Life Sciences Job at Astellas – Apply Now For Site Activation Specialist Role
Looking for a rewarding Life Sciences Job at Astellas? Join one of the world’s leading biopharmaceutical innovators as a Study Start-Up / Site Activation Specialist in the UK. This role offers an opportunity to contribute to groundbreaking clinical research, streamline study start-up operations, and make a global impact in patient-centric healthcare. If you’re passionate about advancing life sciences through clinical excellence and innovation, this is the role for you.

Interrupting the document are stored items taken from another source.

import Summits.ResolutionOfSingularities.ResolutionOfSingularities.Theorems.PurelyInseparableDim4ZooCertSelfReproducing33
import Summits.ResolutionOfSingularities.ResolutionOfSingularities.Theorems.PurelyInseparableDim4PhiLineIsolation
import Summits.ResolutionOfSingularities.ResolutionOfSingularities.Theorems.PurelyInseparableDim4ResConeTransport
import Summits.ResolutionOfSingularities.ResolutionOfSingularities.Theorems.PurelyInseparableDim4CleaningDisjoint
import Summits.ResolutionOfSingularities.ResolutionOfSingularities.Theorems.PurelyInseparableDim4CoordinateTrap
import Literature.AlgebraicGeometry.Resolution.PointBlowupIFPGiraud
import HarnessLib

/-!
# BLIND FIXED POINTS OF THE POINT BLOW-UP AT EVERY EXPONENT `q ≥ 2`, over every field
# (cell `res-dim4-pi`, ZOO board; desk WORD #136 (a) (β), seat res-dim4-p-4 g3 — «ZOO companion uniform in q»)

[OURS · ZOO / census value only · TIER-2 · counted 0 · AI kernel work, weaker than expert review.]  Nothing here
is a statement about F4-C (`TerminatesInScope`), and nothing here proves or refutes resolution of singularities in
dimension `≥ 4` / characteristic `p`.

`…ZooCertSelfReproducing33` certified res-dim4-eng-w5 g2's `(3,3)` specimen `x₃(x₁² + g²)`, `g = x₂ − x₄ + x₂x₄`, by
`decide` over `𝔽₃`.  The mechanism is uniform in the exponent and in the field: for EVERY `n ≥ 1` (exponent `q = n + 1`)
and EVERY field `K`, the presented state

  `s_n = (A_n, r = 0, exc = {x₂})`, `A_n = x₃ · (x₁ⁿ + gⁿ)`, `g = x₂ − x₄ + x₂x₄`  (`(x₁,x₂,x₃,x₄) = Fin 4`)

satisfies

* §2 `A_n ∈ Q^{n+1}` for `Q = (x₁, x₃, g)`, `ord₀ A_n = n + 1` (`ordAlong_univ_A`), no monomial of degree `≤ n`;
* §3 **the point is the ONLY Hironaka-permissible coordinate centre** (`eq_univ_of_isPermissibleCentre`; witnesses
  `x₃x₁ⁿ`, `x₃x₂ⁿ`, `x₃x₄ⁿ` with coefficients `1, 1, (−1)ⁿ`);
* §4 **self-reproduction letter for letter**: in the `x₂`-chart of the point blow-up the transform is
  `x₃(x₁ⁿ + (1 − x₄ + x₂x₄)ⁿ)` (`chartTransform_A`, via `PointBlowup.X_pow_mul_chartTransform`: the total transform is
  `x₂^{n+1}·` that), the translation `x₄ ↦ x₄ + 1` restores `A_n` (`translate_A'`), cleaning is inert (every monomial has
  `x₃`-exponent `1`; `deletePthPowers_A`), the fibre point `(0,0,0,1)` is equimultiple, and
  **`step_s : CentreBlowup.step (n+1) univ x₂ (0,0,0,1) s_n = s_n`**; hence a `Step0`, `Step1h` and `StepRule R` loop for every
  permissible coordinate rule `R`, and `{s_n}` is a one-state `IsTrap (n+1)` (`isTrap_singleton`);
* part 2 (`…BlindFixedPointsScope`): OUT of coordinate scope from move 0 (`not_inCoordinateScope_A`), the headline
  `exists_blind_fixedPoint (K) (hq : 2 ≤ q)` and the link with eng-w5's `(3,3)` specimen (`s_two_eq_selfRep33`).

Relation to the tree: the PERIOD-1 companion of res-dim4-idea-3 / res-dim4-typ-1's coordinate cage (`…CoordinateCage`:
`x₃^{p−1}(x₄ + εx₂ + x₂x₄) + x₁^p x₂`, period 2 at odd `p`, blind along the same kind of hyperbola graph) and of TRAP-1
(`…CoordinateTrap`, `p = 2`); `¬ TerminatesSomeRule p p` / `¬ Terminates1h p p` are theirs and are not restated.  Honest
increment: census/ZOO only («blind fixed points of the point blow-up exist at every exponent, over every field»).
bears_on: LADDER-RESOLUTION:D157-DOOR2 (res-dim4-pi · ZOO companion uniform in q).  Supports stmt-ResolutionOfSingularities-16155
(helper).
-/

set_option linter.dupNamespace false

open MvPolynomial Finset

open scoped BigOperators

noncomputable section

namespace Summit.ResolutionOfSingularities.ResolutionOfSingularities.Theorems.PIDim4

namespace BlindFixedPoint

open Literature.AlgebraicGeometry.Resolution
open Literature.AlgebraicGeometry.Resolution.Hauser2010
open Literature.AlgebraicGeometry.Resolution.CentreBlowup

variable {K : Type} [Field K]

/-! ## §1 The objects -/

variable (K) in
/-- `g = x₂ − x₄ + x₂x₄`. [folklore] -/
def g : MvPolynomial (Fin 4) K := X 1 - X 3 + X 1 * X 3

variable (K) in
/-- `g' = 1 − x₄ + x₂x₄` (the `x₂`-chart image of `g` divided by `x₂`). [folklore] -/
def g' : MvPolynomial (Fin 4) K := 1 - X 3 + X 1 * X 3

variable (K) in
/-- `A_n = x₃ · (x₁ⁿ + gⁿ)`, the state polynomial at the exponent `q = n + 1`. [folklore] -/
def A (n : ℕ) : MvPolynomial (Fin 4) K := X 2 * (X 0 ^ n + g K ^ n)

variable (K) in
/-- `A'_n = x₃ · (x₁ⁿ + g'ⁿ)`, its `x₂`-chart transform. [folklore] -/
def A' (n : ℕ) : MvPolynomial (Fin 4) K := X 2 * (X 0 ^ n + g' K ^ n)

variable (K) in
/-- The presented state `s_n = (A_n, 0, {x₂})`. [folklore] -/
def s (n : ℕ) : State K := ⟨A K n, 0, {1}⟩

- Job Position: Study Start-Up / Site Activation Specialist
- Location: United Kingdom
About The Company
Astellas is a global, progressive health partner dedicated to delivering innovative medical solutions for patients worldwide. With a focus on rare and underserved disease areas, Astellas integrates patient perspectives into every stage of drug development. Driven by a culture of innovation and collaboration, Astellas works closely with healthcare providers, regulatory authorities, and communities to improve patient access and standards of care.
About the Role
Astellas is hiring a Study Start-Up / Site Activation Specialist for its Clinical Operations Excellence (COE) team in the UK. This is an exciting life sciences job opportunity for professionals eager to contribute to the early stages of clinical trials, ensuring regulatory compliance and operational precision.
You will work cross-functionally with global teams to manage site activations, coordinate documentation, and support the execution of critical study start-up processes.
Key Responsibilities
- Manage and support Study Start-Up (SSU) operations to ensure timely and compliant site activation.
- Oversee site-level SSU activities from potential site identification to activation.
- Coordinate CDA and questionnaire collection, ICF negotiations, IRB/EC submissions, and IMP release activities.
- Prepare and maintain essential study documentation in line with ICH/GCP guidelines.
- Monitor project timelines, track deliverables, and update financial and operational tools.
- Escalate issues promptly and ensure adherence to all quality and regulatory requirements.
- Collaborate with internal and external stakeholders to streamline study workflows.
Essential Knowledge & Experience
- Strong background in clinical trial operations and study start-up processes.
- In-depth understanding of local regulatory and SSU requirements.
- Excellent knowledge of ICH/GCP guidelines.
- Exceptional communication, problem-solving, and organizational skills.
- Proficiency in English (spoken and written).
- Familiarity with clinical systems such as CTMS is preferred.
Education & Preferred Qualifications
- Bachelor’s degree (BA/BS) in Life Sciences or an equivalent field.
- Experience in early development or cross-functional clinical studies preferred.
- Strong teamwork skills within a global, matrix-driven environment.
Why Join Astellas
Choosing Astellas means becoming part of a global community that combines scientific innovation with compassion. Employees at Astellas enjoy:
- A collaborative, diverse, and inclusive work culture.
- Opportunities to contribute to groundbreaking life sciences research.
- Flexible hybrid working options supporting work-life balance.
- Continuous professional growth through mentorship, training, and global exposure.
- The satisfaction of driving meaningful change in global healthcare.